Patients who had normal or borderline HbA1c, elevated C-peptide (above 2.0 mg/mL), fasting blood sugar (FBS) between 100 and 125 mg/dL and 2-hour postprandial blood glucose levels between 140 and 200 mg/dL were considered to be both IGT and IR.
Analysis showed that rosiglitazone and pioglitazone reduced hemoglobin A1c (HbA1c) and C-peptide levels in patients with impaired glucose tolerance (IGT) or insulin resistance (IR).
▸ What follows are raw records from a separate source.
import Mathlib.Algebra.Order.Chebyshev
import Mathlib.MeasureTheory.Integral.Lebesgue.Add
import Mathlib.Data.ENNReal.BigOperators
import HarnessLib

/-!
# Route `ColdStartUniversality`, support item S (stmt-QuantumFields-24811), line `piwiener`:
# running suprema of squared finite sums (the multi-noise step of the vector Picard estimates)

Helper file (lead `ym-line-csu-p1`) for stub A `stub_ambientStrongExistence`.  The `L²(sup)` contraction
estimate of the vector Picard iteration differs from the tree's 1-D one
(`Literature/Analysis/FunctionSpaces/ItoProcessesProofs.lean`, `iSup_sq_le_of_integral_repr`,
`lintegral_iSup_sq_le_of_bounds`) only in that the martingale part of each coordinate is a SUM of `8·|E|`
Itô integrals (one per driving coordinate); the scalar pathwise lemma applies with `j := Σₙ jₙ`, after which one
needs, in `ℝ≥0∞`:

* `iSup_ofReal_sq_sum_le` — `sup_{s≤t} (Σ_{k∈F} j_k(s))² ≤ #F · Σ_{k∈F} sup_{s≤t} j_k(s)²` (Cauchy–Schwarz
  `sq_sum_le_card_mul_sum_sq` under the supremum);
* `lintegral_iSup_ofReal_sq_sum_le` — integrated: `E[sup_{s≤t}(Σ_k J_k(s))²] ≤ #F · Σ_k E[sup_{s≤t} J_k(s)²]`
  (a.e.-measurability of the running suprema as hypothesis; for a.s.-continuous adapted processes it is the
  1-D file's `aemeasurable_biSup_Iic`).

Generic (no probability structure beyond a measure); no definition, no sorry, standard axioms.
-/

set_option autoImplicit false

noncomputable section

namespace Summit.QuantumFields.YangMills.Theorems.ColdStartUniversality

open MeasureTheory Finset
open scoped NNReal ENNReal BigOperators

/-- **Supremum of a squared finite sum**: `sup_{s ≤ t} (Σ_{k∈F} j_k s)² ≤ #F · Σ_{k∈F} sup_{s ≤ t} (j_k s)²`
in `ℝ≥0∞`. [folklore] -/
theorem iSup_ofReal_sq_sum_le {ι τ : Type*} (F : Finset ι) (j : ι → τ → ℝ) (S : Set τ) :
    ⨆ s ∈ S, ENNReal.ofReal ((∑ k ∈ F, j k s) ^ 2) ≤
      (F.card : ℝ≥0∞) * ∑ k ∈ F, ⨆ s ∈ S, ENNReal.ofReal (j k s ^ 2) := by
  refine iSup₂_le fun s hs => ?_
  calc ENNReal.ofReal ((∑ k ∈ F, j k s) ^ 2)
      ≤ ENNReal.ofReal ((F.card : ℝ) * ∑ k ∈ F, j k s ^ 2) := ENNReal.ofReal_le_ofReal sq_sum_le_card_mul_sum_sq
    _ = (F.card : ℝ≥0∞) * ∑ k ∈ F, ENNReal.ofReal (j k s ^ 2) := by
        rw [ENNReal.ofReal_mul (by positivity), ENNReal.ofReal_natCast,
          ENNReal.ofReal_sum_of_nonneg fun k _ => sq_nonneg _]
    _ ≤ (F.card : ℝ≥0∞) * ∑ k ∈ F, ⨆ s ∈ S, ENNReal.ofReal (j k s ^ 2) := by
        gcongr with k _
        exact le_iSup₂_of_le s hs le_rfl

/-- **Integrated form**: `∫⁻ sup_{s∈S} (Σ_k J_k s ω)² ≤ #F · Σ_k ∫⁻ sup_{s∈S} (J_k s ω)²`, for running suprema
that are a.e.-measurable. [folklore] -/
theorem lintegral_iSup_ofReal_sq_sum_le {ι τ Ω : Type*} {mΩ : MeasurableSpace Ω} {μ : Measure Ω}
    (F : Finset ι) (J : ι → τ → Ω → ℝ) (S : Set τ)
    (hmeas : ∀ k ∈ F, AEMeasurable (fun ω => ⨆ s ∈ S, ENNReal.ofReal (J k s ω ^ 2)) μ) :
    ∫⁻ ω, ⨆ s ∈ S, ENNReal.ofReal ((∑ k ∈ F, J k s ω) ^ 2) ∂μ ≤
      (F.card : ℝ≥0∞) * ∑ k ∈ F, ∫⁻ ω, ⨆ s ∈ S, ENNReal.ofReal (J k s ω ^ 2) ∂μ := by
  calc ∫⁻ ω, ⨆ s ∈ S, ENNReal.ofReal ((∑ k ∈ F, J k s ω) ^ 2) ∂μ
      ≤ ∫⁻ ω, (F.card : ℝ≥0∞) * ∑ k ∈ F, ⨆ s ∈ S, ENNReal.ofReal (J k s ω ^ 2) ∂μ :=
        lintegral_mono fun ω => iSup_ofReal_sq_sum_le F (fun k s => J k s ω) S
    _ = (F.card : ℝ≥0∞) * ∫⁻ ω, ∑ k ∈ F, ⨆ s ∈ S, ENNReal.ofReal (J k s ω ^ 2) ∂μ := by
        have hsum : AEMeasurable (fun ω => ∑ k ∈ F, ⨆ s ∈ S, ENNReal.ofReal (J k s ω ^ 2)) μ := by
          have h := Finset.aemeasurable_sum F hmeas
          have hfun : (∑ i ∈ F, fun ω => ⨆ s ∈ S, ENNReal.ofReal (J i s ω ^ 2)) =
              fun ω => ∑ k ∈ F, ⨆ s ∈ S, ENNReal.ofReal (J k s ω ^ 2) := by
            funext ω; simp only [Finset.sum_apply]
          rw [hfun] at h; exact h
        rw [lintegral_const_mul'' _ hsum]
    _ = (F.card : ℝ≥0∞) * ∑ k ∈ F, ∫⁻ ω, ⨆ s ∈ S, ENNReal.ofReal (J k s ω ^ 2) ∂μ := by
        rw [lintegral_finsetSum' F hmeas]

/-- The pointwise companion `(Σ_{k∈F} a_k)² ≤ #F · Σ_{k∈F} a_k²` lifted to `ENNReal.ofReal`. [folklore] -/
theorem ofReal_sq_sum_le {ι : Type*} (F : Finset ι) (a : ι → ℝ) :
    ENNReal.ofReal ((∑ k ∈ F, a k) ^ 2) ≤ (F.card : ℝ≥0∞) * ∑ k ∈ F, ENNReal.ofReal (a k ^ 2) := by
  calc ENNReal.ofReal ((∑ k ∈ F, a k) ^ 2)
      ≤ ENNReal.ofReal ((F.card : ℝ) * ∑ k ∈ F, a k ^ 2) := ENNReal.ofReal_le_ofReal sq_sum_le_card_mul_sum_sq
    _ = (F.card : ℝ≥0∞) * ∑ k ∈ F, ENNReal.ofReal (a k ^ 2) := by
        rw [ENNReal.ofReal_mul (by positivity), ENNReal.ofReal_natCast,
          ENNReal.ofReal_sum_of_nonneg fun k _ => sq_nonneg _]

end Summit.QuantumFields.YangMills.Theorems.ColdStartUniversality

end
import Summits.CriticalPhenomena.PercolationContinuityZ3.Theorems.Transplant.SkelNeg1ChoiceL
import Summits.CriticalPhenomena.PercolationContinuityZ3.Theorems.Transplant.SkelNegBChoiceAllTA
import Summits.CriticalPhenomena.PercolationContinuityZ3.Theorems.Transplant.SkelRootChainW
import HarnessLib

/-!
# N1 (the `{±1}` node), (R) column under (ζ′) + the L closure: GLUE — `RootHoldsNOWFnL NegB.LfA (negChoiceAllOTA …)` from the per-direction root
# residues at `AtQO` GIVEN the flat root table (A-twin of `SkelNeg1RootGlueT`, p3-g10)

builds on p205010 (kernel theorem, internal audit signed; external expert review pending) — nothing here uses it; NOTHING is claimed about the open node
`SamePDropOfSkeletonNeg₁`.  The budgeted root obligation of the L closure (`SkelNeg1ChoiceL`) hands the discharger `FlatL NegB.LfA κ`; this file threads
it to the per-direction residues (`SkelPhiRootNegBXTA` / `…BYTA` take `hflat`), exactly as the record's glue threads nothing.
Lane `prim-bschramm`, seat `prim-bschramm-p3` (gen 11; design owner + (R) owner); helper file (`--supports stmt-CriticalPhenomena-4575 --as helper`).
* `rootHoldsNOWFnL_negChoiceAllOTA_of` — all directions at once; `rootHoldsNOWFnL_negChoiceAllOTA_of_xy` — x-family / y′-family separated.
[cite: KozmaNitzan2024, §4 p. 28 ((32) at the root)] [folklore]
-/

noncomputable section

open scoped Classical

namespace Summit.CriticalPhenomena.PercolationContinuityZ3.Theorems.Transplant

namespace PlanarSkeletonNeg

open SkelConc (Consts)
open Skelφ.StepI (OutO)
open Literature.Probability.Percolation

/-- **`RootHoldsNOWFnL NegB.LfA (negChoiceAllOTA …)` from the per-direction root residues at `AtQO`, given the flat root table.** [folklore] -/
theorem rootHoldsNOWFnL_negChoiceAllOTA_of (gv fv : Neg.FSlot) (Pv : NegB.PSlot) (Sv : NegB.SSlot)
    (h : ∀ (κ : Consts) {V : Type} [DecidableEq V] [Countable V] (G : SimpleGraph V) [G.LocallyFinite] (Φ : PlanarSkeletonNeg G) (t : V) (p : unitInterval)
      (hC : Φ.CylSubcritical p) (O : OutO V) (q : unitInterval), (NegB.choiceAtOTA κ Φ t p gv fv Sv hC Pv).AtQO O q → Φ.types = {t} → 0 < (p : ℝ) → (p : ℝ) < 1 →
      FlatL NegB.LfA κ → ∀ du : MDir, Skel.RootOblTWAt G ((NegB.choiceAtOTA κ Φ t p gv fv Sv hC Pv).scheme O q) Φ.Δ κ.δr du) :
    RootHoldsNOWFnL NegB.LfA (negChoiceAllOTA gv fv Pv Sv) := by
  intro κ V _ _ G _ Φ hg t ht h1 p hp0 hp1 hC hflat O q hAt
  rw [negChoiceAllOTA_eq] at hAt ⊢
  exact Skel.rootOblTW_iff.2 fun du => h κ G Φ t p hC O q hAt h1 hp0 hp1 hflat du

/-- The same with the two direction families separated (`du.1 = 0`: x-family, `du.1 = 1`: y′-family). [folklore] -/
theorem rootHoldsNOWFnL_negChoiceAllOTA_of_xy (gv fv : Neg.FSlot) (Pv : NegB.PSlot) (Sv : NegB.SSlot)
    (hx : ∀ (κ : Consts) {V : Type} [DecidableEq V] [Countable V] (G : SimpleGraph V) [G.LocallyFinite] (Φ : PlanarSkeletonNeg G) (t : V) (p : unitInterval)
      (hC : Φ.CylSubcritical p) (O : OutO V) (q : unitInterval), (NegB.choiceAtOTA κ Φ t p gv fv Sv hC Pv).AtQO O q → Φ.types = {t} → 0 < (p : ℝ) → (p : ℝ) < 1 →
      FlatL NegB.LfA κ → ∀ du : MDir, du.1 = 0 → Skel.RootOblTWAt G ((NegB.choiceAtOTA κ Φ t p gv fv Sv hC Pv).scheme O q) Φ.Δ κ.δr du)
    (hy : ∀ (κ : Consts) {V : Type} [DecidableEq V] [Countable V] (G : SimpleGraph V) [G.LocallyFinite] (Φ : PlanarSkeletonNeg G) (t : V) (p : unitInterval)
      (hC : Φ.CylSubcritical p) (O : OutO V) (q : unitInterval), (NegB.choiceAtOTA κ Φ t p gv fv Sv hC Pv).AtQO O q → Φ.types = {t} → 0 < (p : ℝ) → (p : ℝ) < 1 →
      FlatL NegB.LfA κ → ∀ du : MDir, du.1 = 1 → Skel.RootOblTWAt G ((NegB.choiceAtOTA κ Φ t p gv fv Sv hC Pv).scheme O q) Φ.Δ κ.δr du) :
    RootHoldsNOWFnL NegB.LfA (negChoiceAllOTA gv fv Pv Sv) := by
  refine rootHoldsNOWFnL_negChoiceAllOTA_of gv fv Pv Sv fun κ V _ _ G _ Φ t p hC O q hAt h1 hp0 hp1 hflat du => ?_
  have hd : du.1 = 0 ∨ du.1 = 1 := by rcases du with ⟨i, b⟩; fin_cases i <;> simp
  rcases hd with hd | hd
  · exact hx κ G Φ t p hC O q hAt h1 hp0 hp1 hflat du hd
  · exact hy κ G Φ t p hC O q hAt h1 hp0 hp1 hflat du hd

end PlanarSkeletonNeg

end Summit.CriticalPhenomena.PercolationContinuityZ3.Theorems.Transplant

end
Mean baseline HbA1c levels were 6.12 ± 0.60% and 6.23 ± 0.74% for patients receiving rosiglitazone and pioglitazone, respectively, and 6.18 ± 0.20% for patients in the control group.
At the final visit, mean HbA1c levels were 5.57 -/= 0.37% and 5.65 ± 0.48% for patients receiving rosiglitazone and pioglitazone respectively, and 6.68 ± 0.19% for patients in the control group.
"Significant improvement in HbA1c levels from baseline were found in patients treated with TZDs (P < .001)," the author reports. "There was a significant difference in mean reduction of HbA1c levels between the TZD-treated groups and the control group (P < .001)."
Mean baseline C-peptide values were 3.39 ± 1.70 mg/mL and 3.90 ± 1.94 mg/mL for patients receiving rosiglitazone and pioglitazone, respectively, and 3.56 ± 0.57 mg/mL in the control group. At the final visit, mean C-peptide levels were 1.69 ± 0.53 mg/mL and 1.84 ± 0.70 mg/mL for patients receiving rosiglitazone and pioglitazone, respectively, and 4.46 ± – 0.59 mg/mL for patients in the control group.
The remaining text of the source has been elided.